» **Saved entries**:
—————

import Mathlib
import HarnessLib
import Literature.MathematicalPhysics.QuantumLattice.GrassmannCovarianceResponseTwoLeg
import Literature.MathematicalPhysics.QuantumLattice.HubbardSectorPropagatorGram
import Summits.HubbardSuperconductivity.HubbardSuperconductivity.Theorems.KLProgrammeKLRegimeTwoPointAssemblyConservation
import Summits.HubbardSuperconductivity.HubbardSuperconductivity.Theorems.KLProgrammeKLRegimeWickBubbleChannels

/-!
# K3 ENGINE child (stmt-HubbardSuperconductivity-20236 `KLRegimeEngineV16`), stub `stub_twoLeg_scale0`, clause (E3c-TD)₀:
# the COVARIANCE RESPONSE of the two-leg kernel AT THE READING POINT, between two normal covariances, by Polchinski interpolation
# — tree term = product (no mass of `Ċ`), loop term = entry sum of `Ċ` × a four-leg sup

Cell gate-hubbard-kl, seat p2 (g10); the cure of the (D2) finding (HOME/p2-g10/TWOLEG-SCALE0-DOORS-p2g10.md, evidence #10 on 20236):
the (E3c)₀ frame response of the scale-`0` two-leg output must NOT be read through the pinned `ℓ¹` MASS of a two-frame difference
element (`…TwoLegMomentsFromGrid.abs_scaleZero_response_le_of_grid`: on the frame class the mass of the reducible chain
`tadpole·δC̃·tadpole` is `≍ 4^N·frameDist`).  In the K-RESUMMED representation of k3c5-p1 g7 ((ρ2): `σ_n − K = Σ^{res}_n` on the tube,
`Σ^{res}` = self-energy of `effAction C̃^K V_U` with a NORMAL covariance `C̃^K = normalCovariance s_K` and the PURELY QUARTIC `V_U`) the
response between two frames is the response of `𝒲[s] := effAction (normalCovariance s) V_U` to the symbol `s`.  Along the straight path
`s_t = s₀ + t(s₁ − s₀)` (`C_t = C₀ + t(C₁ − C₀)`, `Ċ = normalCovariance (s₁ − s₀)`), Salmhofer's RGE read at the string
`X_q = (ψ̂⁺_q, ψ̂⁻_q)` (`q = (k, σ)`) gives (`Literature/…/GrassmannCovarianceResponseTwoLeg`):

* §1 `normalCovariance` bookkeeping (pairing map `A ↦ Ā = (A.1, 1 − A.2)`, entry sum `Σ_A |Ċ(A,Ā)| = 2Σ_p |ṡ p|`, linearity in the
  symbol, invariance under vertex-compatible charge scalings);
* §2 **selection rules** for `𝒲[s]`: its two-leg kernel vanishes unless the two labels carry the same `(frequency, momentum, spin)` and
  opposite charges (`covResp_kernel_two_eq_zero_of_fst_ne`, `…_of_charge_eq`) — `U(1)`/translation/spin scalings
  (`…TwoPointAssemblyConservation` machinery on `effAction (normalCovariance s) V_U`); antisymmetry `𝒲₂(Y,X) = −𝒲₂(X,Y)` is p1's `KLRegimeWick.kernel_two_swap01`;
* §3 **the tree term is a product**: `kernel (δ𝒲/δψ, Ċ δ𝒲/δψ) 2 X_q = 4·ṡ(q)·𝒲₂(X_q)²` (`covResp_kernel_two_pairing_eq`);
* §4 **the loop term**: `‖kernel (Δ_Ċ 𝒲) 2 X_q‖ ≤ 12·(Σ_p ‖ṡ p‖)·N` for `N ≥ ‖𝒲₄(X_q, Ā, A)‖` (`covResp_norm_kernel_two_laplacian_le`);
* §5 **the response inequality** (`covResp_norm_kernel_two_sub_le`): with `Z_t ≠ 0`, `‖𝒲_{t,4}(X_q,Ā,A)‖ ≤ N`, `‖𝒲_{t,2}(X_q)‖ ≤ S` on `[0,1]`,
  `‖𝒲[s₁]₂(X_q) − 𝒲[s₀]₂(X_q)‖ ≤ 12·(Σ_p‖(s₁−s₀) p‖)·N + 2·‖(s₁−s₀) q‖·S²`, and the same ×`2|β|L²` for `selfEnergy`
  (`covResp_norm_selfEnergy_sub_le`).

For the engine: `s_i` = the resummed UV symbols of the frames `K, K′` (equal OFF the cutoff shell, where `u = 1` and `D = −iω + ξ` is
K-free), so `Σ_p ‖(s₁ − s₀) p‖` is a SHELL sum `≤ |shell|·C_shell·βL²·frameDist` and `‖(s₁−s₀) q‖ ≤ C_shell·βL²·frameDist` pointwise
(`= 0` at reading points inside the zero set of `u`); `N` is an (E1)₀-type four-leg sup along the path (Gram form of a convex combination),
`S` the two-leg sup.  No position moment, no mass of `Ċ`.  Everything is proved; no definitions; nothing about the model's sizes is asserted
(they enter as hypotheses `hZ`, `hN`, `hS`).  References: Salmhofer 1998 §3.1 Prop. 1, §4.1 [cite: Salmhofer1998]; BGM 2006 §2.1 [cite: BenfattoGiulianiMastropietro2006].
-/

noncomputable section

—————

» **PROBLEM TO WORK ON**:
In the records above, find the lines containing "QuantumLattice" and copy them.

» **RESULT OF THIS TASK**:
import Literature.MathematicalPhysics.QuantumLattice.GrassmannCovarianceResponseTwoLeg
import Literature.MathematicalPhysics.QuantumLattice.HubbardSectorPropagatorGram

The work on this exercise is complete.